Sharing the tradition

 

Virgil Berend graduated from Pilot Point High School over seven decades ago, in the waning spring of 1941. 

     

He was a dedicated Bearcat, fiercely proud of his town and his alma mater. Despite his school spirit and general black and orange pride, Berend had never in his life sported a traditional homecoming mum. Not until last week. 

     

On Monday afternoon, a small group of PPHS students marched into Countryside Nursing and Rehabilitation, arms overflowing with handmade, painstakingly crafted homecoming mums. FFA officers Molly Holloway, Kassidi Tidwell, Kenedee Gist and Annie Braack distributed the spirited accessories to Countryside residents, then hung extra mums on bedroom doors. It was from them that 95-year-old Berend received the homecoming mum. 

       

“They didn’t used to have these when I was in school, some seventy-something years ago,” Berend said.    

 

 He smiled as he clipped the ribbon to his shirt and posed for a picture with other residents and their mums, including Vietnam veteran and Medal of Honor recipient Jerry Wright, and Pilot Point native Rodney Masengale. 

     

The tradition of the homecoming mum began in Texas, but in recent years it has spread to Oklahoma and Louisiana. Not much is known about how, when or why the tradition officially began; oral history seems to point to it beginning in the post-war prosperity of the 1950s. Chrysanthemum blooms typically peak in October and November, right around the time homecoming occurs. It seems that somewhere down the line, high school boys began giving their homecoming dates chrysanthemum corsages to wear to the big football game. 

     

Homecoming mums started small and simple. Throughout time they have evolved into something almost unrecognizable. Their purpose, however, remains the same: to spread school spirit and make their recipients happy. 

     

It was for this reason PPHS floral design teacher Sarabeth Hesteande decided to help her classes make and donate mums to the local nursing homes.

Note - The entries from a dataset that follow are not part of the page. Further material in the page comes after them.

import Summits.AtomisticToContinuum.BoseEinsteinCondensation.Theses.BECRiccatiGhostPlasma

/-!
# Birth skeleton (BC3) for crux `PairKernelSplit` — stmt-AtomisticToContinuum-13507
(route `BECRiccatiGhostPlasma`, rank 4; sub-problem `BoseEinsteinCondensation`)

Planner `planner-skel-stmt-AtomisticToContinuum-13507-0`, 2026-08-17 (skeleton-register, re-audit bin
REPAIRABLE). Published as `Cruxes/PairKernelSplit/Lines/birth.lean`; line card `Lines/birth.md`.

The crux: for bounded admissible `v` and every `ε > 0`, at all small `ρ`, eventually in `m`, the
Hoeffding (uniform-measure) pair projection `u_H(x,z) = L^{-3m}∫_{cell^m} S(x,z,W) dW` of
`S = -log Ψ` for every EXACT positive translation-invariant ground state `Ψ` of `N = m+2` bosons
splits as `u_H(x,z) = c + p(x-z) + w(x-z)`, `p, w` continuous, `sup |p| ≤ ε`, `ρ∫_cell |w| ≤ ε`.

THE CUT (infrared / ultraviolet, made canonical by the clamp). With `f := u_H(·,0)` and
`c := f(centre)`, put `p := clamp_ε(f - c) = max(-ε, min(ε, f - c))` and `w := (f - c) - p`: then
`sup |p| ≤ ε` holds identically, `|w| ≤ |f - c|`, and `w = 0` wherever `|f - c| ≤ ε`. Hence the
crux follows from three statements about `f` alone, none of which mentions a decomposition:

* `stub_hoeffdingReduction : HoeffdingReduction` — translation invariance: `u_H(x,z) = f(x-z)` with
  `f` continuous (shift `W ↦ W - z` on `(ℝ³/Lℤ³)^m`, `integral_cellN_comp_equivariant`; parametric
  continuity of `∫_{cell^m} -log Re Ψ(y,0,W) dW`). Provable now, size M.
* `stub_tailFlatness : TailFlatness` — the INFRARED half (hardest): for some core schedule
  `R(ρ)` with `ρR(ρ)³ → 0` (a core holding `o(1)` particles), `|f(z) - f(centre)| ≤ ε` for every
  `z` of the cell at flat-torus distance `≥ R(ρ)` from the origin, uniformly in `m` (expected
  `|f - c_∞| ≲ a/r` on `a ≪ r ≪ ξ`, `≲ b/r²` beyond the healing length, `b = π^{-3/2}(a/ρ)^{1/2}`,
  so a CONSTANT schedule `R = O(a/ε)` already works if the tadpoles `ρ∫u₃` are finite — the route's
  why-might-fail: a `log L` drift of the tail kills it).
* `stub_coreSmallness : CoreSmallness` — the ULTRAVIOLET half: for EVERY core schedule with
  `ρR³ → 0`, `ρ ∫⁻_{cell ∩ {torus dist < R(ρ)}} |f - f(centre)| ≤ ε` at small `ρ`, eventually in `m`
  (lower Lebesgue integral: no integrability side condition, no junk value; expected size
  `ρ(a³‖u₂‖_∞ + aR² + bR) → 0` — uniform-in-`N` local boundedness of the oscillation of the pair
  kernel of the many-body ground state, unproved).

Composition `PairKernelSplit_of : HoeffdingReduction → TailFlatness → CoreSmallness → PairKernelSplit`
(hypotheses spelled `__Registered.stub_X`, `rfl`-aliases keyed by the stub names, for the native
skeleton audit) is proved below WITHOUT `sorry`: `ρ₀ := min`, eventual-`m` sets intersected,
`∫_cell |w| = (∫⁻_cell ‖w‖ₑ).toReal` (`integral_norm_eq_lintegral_enorm`), pointwise on the cell
`‖w‖ₑ ≤ 1_core·‖f - c‖ₑ` (clamp facts + (T) off the core), `setLIntegral_mono'` +
`setLIntegral_indicator`, then (C) and `ℝ≥0∞ → ℝ` bookkeeping; the identity is `ring` after (R).
It concludes the route decl `…Theses.BECRiccatiGhostPlasma.PairKernelSplit` BY NAME.

Why no stub is the crux or the summit in costume: (R) carries no smallness; (T) is a sup-norm
statement OFF a core and says nothing about `L¹`; (C) is an `L¹` statement ON the core and says
nothing pointwise; the crux needs all three, and conversely implies none of them (it does not pin
`c = f(centre)`, nor any core). BC3 probes (planner folder `bc/<Stub>_probe.lean`, vocabulary +
stub statements only): for each `S ∈ {HoeffdingReduction, TailFlatness, CoreSmallness}` both
`S → PairKernelSplit` and `S → _root_.BoseEinsteinCondensation` by
`first | exact? | simpa [S] | (unfold S; simpa) | aesop`, and by each alternative alone — 30/30 FAIL
(`exact?`: "could not close the goal"; `simpa`: "Tactic `assumption` failed"; `aesop`: "failed to
prove the goal after exhaustive search"). This file: `lean check --json` rc 0, errors [], sorries 3 =
the three `stub_*` (the only `declaration uses sorry` warnings), `#print axioms PairKernelSplit_of`
= [propext, Classical.choice, Quot.sound].

Disproof used: none relevant — no `Cruxes/PairKernelSplit/Disproof.lean`, no landed
`Theorems/PairKernelSplit/Negative/*`, no dead lines (`ledger crux ls`: no workfiles, 2026-08-17).
Refuter crux-attack (2026-08-15, item evidence `Witness.lean`/`BRIEFING.md`): survives; `v ≡ 0`
witness. Degenerate audit of the stubs: `v ≡ 0` (constant ground state) gives `f` constant, so (R)
holds, (T) holds with `R ≡ 1`, (C) with integrand `0`; `m = 0`: `cell^0` is a point, `u_H = S(x,z)`.
-/

noncomputable section

namespace Summit.AtomisticToContinuum.BoseEinsteinCondensation.Cruxes.PairKernelSplit.Birth

open MeasureTheory Filter Metric
open scoped ENNReal NNReal Topology
open Literature.MathematicalPhysics.QuantumManyBody.BoseGas
open Summit.AtomisticToContinuum.BoseEinsteinCondensation.Theses.BECRiccatiGhostPlasma

/-! ## Vocabulary of the line -/

/-- The Hoeffding (uniform-measure) pair projection
`u_H(x,z) = L^{-3m} ∫_{cell^m} S(x,z,W) dW` of `S = -log Ψ` for `N = m+2` bosons on the torus of
side `L = ((m+2)/ρ)^{1/3}`, written literally as in the crux (`(ρ/(m+2))^m = L^{-3m}`). -/
def hoeffdingPair (ρ : ℝ) (m : ℕ) (Ψ : PeriodicTrialState (m + 2) (sideLength ρ (m + 2)))
    (x z : Space) : ℝ :=
  (ρ / ((m : ℝ) + 2)) ^ m *
    (∫ W in cellN m (sideLength ρ (m + 2)),
      -Real.log ((Ψ.ψ (Matrix.vecCons x (Matrix.vecCons z W))).re))

/-- The reduced (one-body) pair kernel `f(y) = u_H(y, 0)`. -/
def pairFn (ρ : ℝ) (m : ℕ) (Ψ : PeriodicTrialState (m + 2) (sideLength ρ (m + 2)))
    (y : Space) : ℝ :=
  hoeffdingPair ρ m Ψ y 0

/-- The standing hypotheses of the crux on `Ψ`: an EXACT ground state (`⟨Ψ,HΨ⟩ = E₀`), positive
(`Ψ > 0`, real) and translation invariant. -/
def IsPosTIGroundState (v : ℝ → ℝ≥0∞) (ρ : ℝ) (m : ℕ)
    (Ψ : PeriodicTrialState (m + 2) (sideLength ρ (m + 2))) : Prop :=
  periodicEnergy v Ψ = periodicGroundStateEnergy v (m + 2) (sideLength ρ (m + 2)) ∧
    (∀ X, 0 < (Ψ.ψ X).re ∧ (Ψ.ψ X).im = 0) ∧
    ∀ (a : Space) (X : Config (m + 2)), Ψ.ψ (fun i => X i + a) = Ψ.ψ X

/-- The vertices `{0, L}³` of the cell `[0,L)³` (the lattice points adjacent to the cell). -/
def corners (L : ℝ) : Set Space :=
  {n | ∀ k, n k = 0 ∨ n k = L}

/-- Flat-torus distance of `z ∈ [0,L)³` from the origin `0 ∈ ℝ³/Lℤ³`: the distance to the nearest
vertex of the cell. -/
def torusNorm (L : ℝ) (z : Space) : ℝ :=
  infDist z (corners L)

/-- The centre `(L/2, L/2, L/2)` of the cell — the point of the torus farthest from the origin; the
value `f(centre)` is the reference constant `c` of the split. -/
def centre (L : ℝ) : Space :=
  WithLp.toLp 2 fun _ => L / 2

/-- Admissible core schedules: a core radius `R(ρ) > 0` enclosing a vanishing expected number of
particles, `ρ R(ρ)³ → 0` as `ρ → 0⁺` (sub-interparticle cores; e.g. `R` constant, or `R ∝ ρ^{-1/4}`). -/
def IsCoreSchedule (R : ℝ → ℝ) : Prop :=
  (∀ ρ, 0 < ρ → 0 < R ρ) ∧ Tendsto (fun ρ => ρ * R ρ ^ 3) (𝓝[>] 0) (𝓝 0)

/-- The sup-small piece of the split: the clamp `p = max(-ε, min(ε, f - c))` of `f - c` at level `ε`. -/
def tailPart (ε : ℝ) (g : Space → ℝ) (c : ℝ) (y : Space) : ℝ :=
  max (-ε) (min ε (g y - c))

/-- The `L¹`-small piece of the split: the excess `w = (f - c) - p` of `f - c` over level `ε`. -/
def corePart (ε : ℝ) (g : Space → ℝ) (c : ℝ) (y : Space) : ℝ :=
  (g y - c) - tailPart ε g c y

/-! ## Stub statements -/

/-- **Stub R — Hoeffding reduction (translation invariance; provable now, size M).** For a positive,
translation-invariant periodic state the Hoeffding pair projection is a continuous function of the
separation only: `u_H(x,z) = f(x - z)` with `f = u_H(·,0)` continuous. (Shift `W ↦ W - z` on the
torus `(ℝ³/Lℤ³)^m` — `integral_cellN_comp_equivariant` with unit Jacobian — and continuity of a
parametric integral of the continuous integrand `-log Re Ψ` over the bounded cell.) -/
def HoeffdingReduction : Prop :=
  ∀ (ρ : ℝ) (m : ℕ) (Ψ : PeriodicTrialState (m + 2) (sideLength ρ (m + 2))), 0 < ρ →
    (∀ X, 0 < (Ψ.ψ X).re ∧ (Ψ.ψ X).im = 0) →
    (∀ (a : Space) (X : Config (m + 2)), Ψ.ψ (fun i => X i + a) = Ψ.ψ X) →
    Continuous (pairFn ρ m Ψ) ∧
      ∀ x z : Space, hoeffdingPair ρ m Ψ x z = pairFn ρ m Ψ (x - z)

For two weeks, Hesteande and the 75 students enrolled in her three sections of floral design have worked to create more than 100 original homecoming mums, 60 of which they donated to Countryside Nursing Home on Monday. 

     

“We have been a little mum factory in here,” Hesteande said. “It’s just a great project that allows the kids to be a bit more hands-on and to really see their projects come to life.” 

     

This is Hesteande’s first semester teaching floral design, although she started working at Pilot Point last year as an agriculture teacher and Future Farmers of America mentor. Community service is a foundational thing that educators want to teach their students, Hesteande said, adding that the idea of doing a community service project actually came from the students. Homecoming gave them their first opportunity to do something really big. 

 

 

Molly Holloway, a senior and FFA student adviser, was one of the four FFA officers who helped deliver mums to the nursing home. 

     

“I took floral design last year, and it was good,” Holloway said. “But we didn’t do anything as big as this. Last year, we only made mums for ourselves. This is different, and I like it.”

     

Holloway and her fellow officers were all smiles as they handed out the gifts to beaming residents at Countryside, many of whom had gathered together. 

     

“It’s very important to give back to the community,” Hesteande said. “We want to spread the love. Plus, it kind of boosts the morale in there.” 

     

The floral design class’s goal is to make a bouquet for one of the two nursing homes in Pilot Point every month, and to regularly donate their creations to each. They started with Countryside, but next month their November arrangement will go to the Pilot Point Care Center, and so on.

     

Back in Hesteande’s classroom, ribbons, frames and glitter cover the floor. It was the carnage of a job well done. 

     

The personal mums students are still creating hang intermittently, drying along the walls and the whiteboard. One of the most interesting things about watching students create mums, Hesteande said, is seeing how their personalities are reflected in the work and shine through their designs.  

 

 

 “This is something I definitely want to continue to do,” Hesteande said. 

     

Hesteande wants to keep the spirit of community service alive and relevant to her students. 

     

“We’re here to be the leaders and the mentors that we had in school,” she said. “We want to help students realize their potential in any and every aspect of life.”